If there was EVER a call for a third option, now is the time.

And that’s really the sad part about this. There is more than just a third option, and I don’t just mean the option of not voting. There are other candidates running for President. Candidates that you will never hear about except over the Internet. Candidates with plans and ideas for making America a better country, for right or for wrong.

Oh, sure, you MIGHT hear a little bit about Pat Buchanan because he’s a GOP also-ran running on the Reform Party ticket. But will the government-condoned duopoly called the Democrats and Republicans allow Buchanan to take part in the debates? Probably not. Not because they thought Buchanan would be a challenge to their power structure, but merely on the principle that adding even ONE extra seat to those debates would open the door for other challenges to their power structure, and to bring in candidates that WOULD be credible enough to pose a threat.

Let’s get brutally honest here… This is not about whether or not third party candidates are competent enough to run for president. As this campaign season proves, any idiot with enough political clout, a team of spin doctors, and a ton of soft money can be considered a candidate for the presidency. This is about maintaining a power structure that have profited the two dominant political parties. This is about maintaining a monopoly that would be blatantly illegal outside of politics.

The end result can be seen by what the voting populace does. They are so turned off by the blandness and the in-fighting and the mudslinging that they refuse to go to the polls. They’ve become a nation of voting slackers; of people for whom the political establishment not only expects to not show up at the polls, but base their very existence on that non-vote.
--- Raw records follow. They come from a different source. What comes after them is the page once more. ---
/-- **Subcritical self-avoiding walks are not weakly space-filling** — the conclusion that
Problem 10 of the source asks for AT `x = 1/μ` holds at every fugacity `0 < x < 1/μ`, for every
choice of endpoints in `𝔻_δ`: the subcritical walk has `≤ C(x)/δ` steps with probability `→ 1`
(`tendsto_lawAt_length_lt_of_lt_criticalFugacity`, [cite: MadrasSlade1993, §1.2]) and short
families are not weakly space-filling (`not_isSpaceFillingLaws_of_short`).
[cite: DuminilCopinKozmaYadin2014, §1 (When x < 1/μ) and Problem 10] -/
theorem not_isSpaceFillingFamily_of_lt_criticalFugacity {x : ℝ} (hx0 : 0 < x)
    (hxc : x < criticalFugacity)
    (hAB : ∀ δ : ℝ, 0 < δ → A δ ∈ meshDomain unitDisk δ ∧ B δ ∈ meshDomain unitDisk δ) :
    ¬ IsSpaceFillingFamily x unitDisk A B := by
  obtain ⟨C, -, hT⟩ := tendsto_lawAt_length_lt_of_lt_criticalFugacity hx0 hxc hAB
  rw [← isSpaceFillingLaws_lawAt_iff]
  refine not_isSpaceFillingLaws_of_short ?_ hT
  filter_upwards [self_mem_nhdsWithin] with δ hδ
  exact isProbabilityMeasure_lawAt hδ (hAB δ hδ).1 (hAB δ hδ).2 hx0

/-- The same in the closest-site setting of Theorem 1 / Problem 10 of the source: for boundary
points `a, b` of `𝔻`, closest-site endpoints and `0 < x < 1/μ`, the fugacity-`x` family is not
weakly space-filling — `DKY2014_problem10_disk` with `x_c` replaced by any subcritical fugacity
is a theorem. [cite: DuminilCopinKozmaYadin2014, Problem 10] -/
theorem not_isSpaceFillingFamily_of_lt_criticalFugacity_closest {x : ℝ} (hx0 : 0 < x)
    (hxc : x < criticalFugacity) {a b : ℂ}
    (hAB : ∀ δ : ℝ, 0 < δ → IsClosestSite unitDisk δ a (A δ) ∧ IsClosestSite unitDisk δ b (B δ)) :
    ¬ IsSpaceFillingFamily x unitDisk A B :=
  not_isSpaceFillingFamily_of_lt_criticalFugacity hx0 hxc fun δ hδ => ⟨(hAB δ hδ).1.1, (hAB δ hδ).2.1⟩

/-- **The weak space-filling transition of the fugacity-`x` SAW of the disc sits exactly at
`x_c`, punctured**: for boundary points `a ≠ b`, closest-site endpoints and `x > 0`, `x ≠ x_c`,
the family is weakly space-filling iff `x > x_c` (Theorem 1 of the source above `x_c`,
`DKY2014_thm1_holds` and `isSpaceFillingFamily_of_DKY2014_thm1`; short walks below). The only
fugacity left undecided is `x_c` itself — Problem 10. [cite: DuminilCopinKozmaYadin2014, Theorem 1 and Problem 10] -/
theorem isSpaceFillingFamily_iff_lt_of_ne {x : ℝ} (hx0 : 0 < x) (hne : x ≠ criticalFugacity)
    {a b : ℂ} (ha : ‖a‖ = 1) (hb : ‖b‖ = 1) (hab : a ≠ b)
    (hAB : ∀ δ : ℝ, 0 < δ → IsClosestSite unitDisk δ a (A δ) ∧ IsClosestSite unitDisk δ b (B δ)) :
    IsSpaceFillingFamily x unitDisk A B ↔ criticalFugacity < x := by
  refine ⟨fun h => ?_, fun h => isSpaceFillingFamily_of_DKY2014_thm1 DKY2014_thm1_holds ha hb hab hAB h⟩
  by_contra hle
  rcases lt_or_eq_of_le (not_lt.1 hle) with hlt | heq
  · exact not_isSpaceFillingFamily_of_lt_criticalFugacity_closest hx0 hlt hAB h
  · exact hne heq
Is there a solution? You bet. But it’s not going to be easy. It requires changing the voting sentiments of people in general. It means stop voting for whom you think has a better chance of winning and voting for whom you think would best do the job, win or lose. Only when that happens do you stop the dumbing-down of our political candidates. Only then will the candidates and their party bosses stop taking your vote - and especially your non-vote - for granted. Only then will the party bosses to look for real leaders, people who can face the real issues in America, instead of looking for suave spokesmen for their agendas. Only then will you have candidates that are worth a damn in this world.

Forget trying to wait for Congress to pass some kind of lame-ass campaign reform law. The only law they’ll pass will be one that will continue their two-party monopoly and keep the party bosses in power. REAL reform won’t come from the politicians. It will come when the voters stop acting like Pavlovian dogs and start responding to the one voice that truly guides them - their own.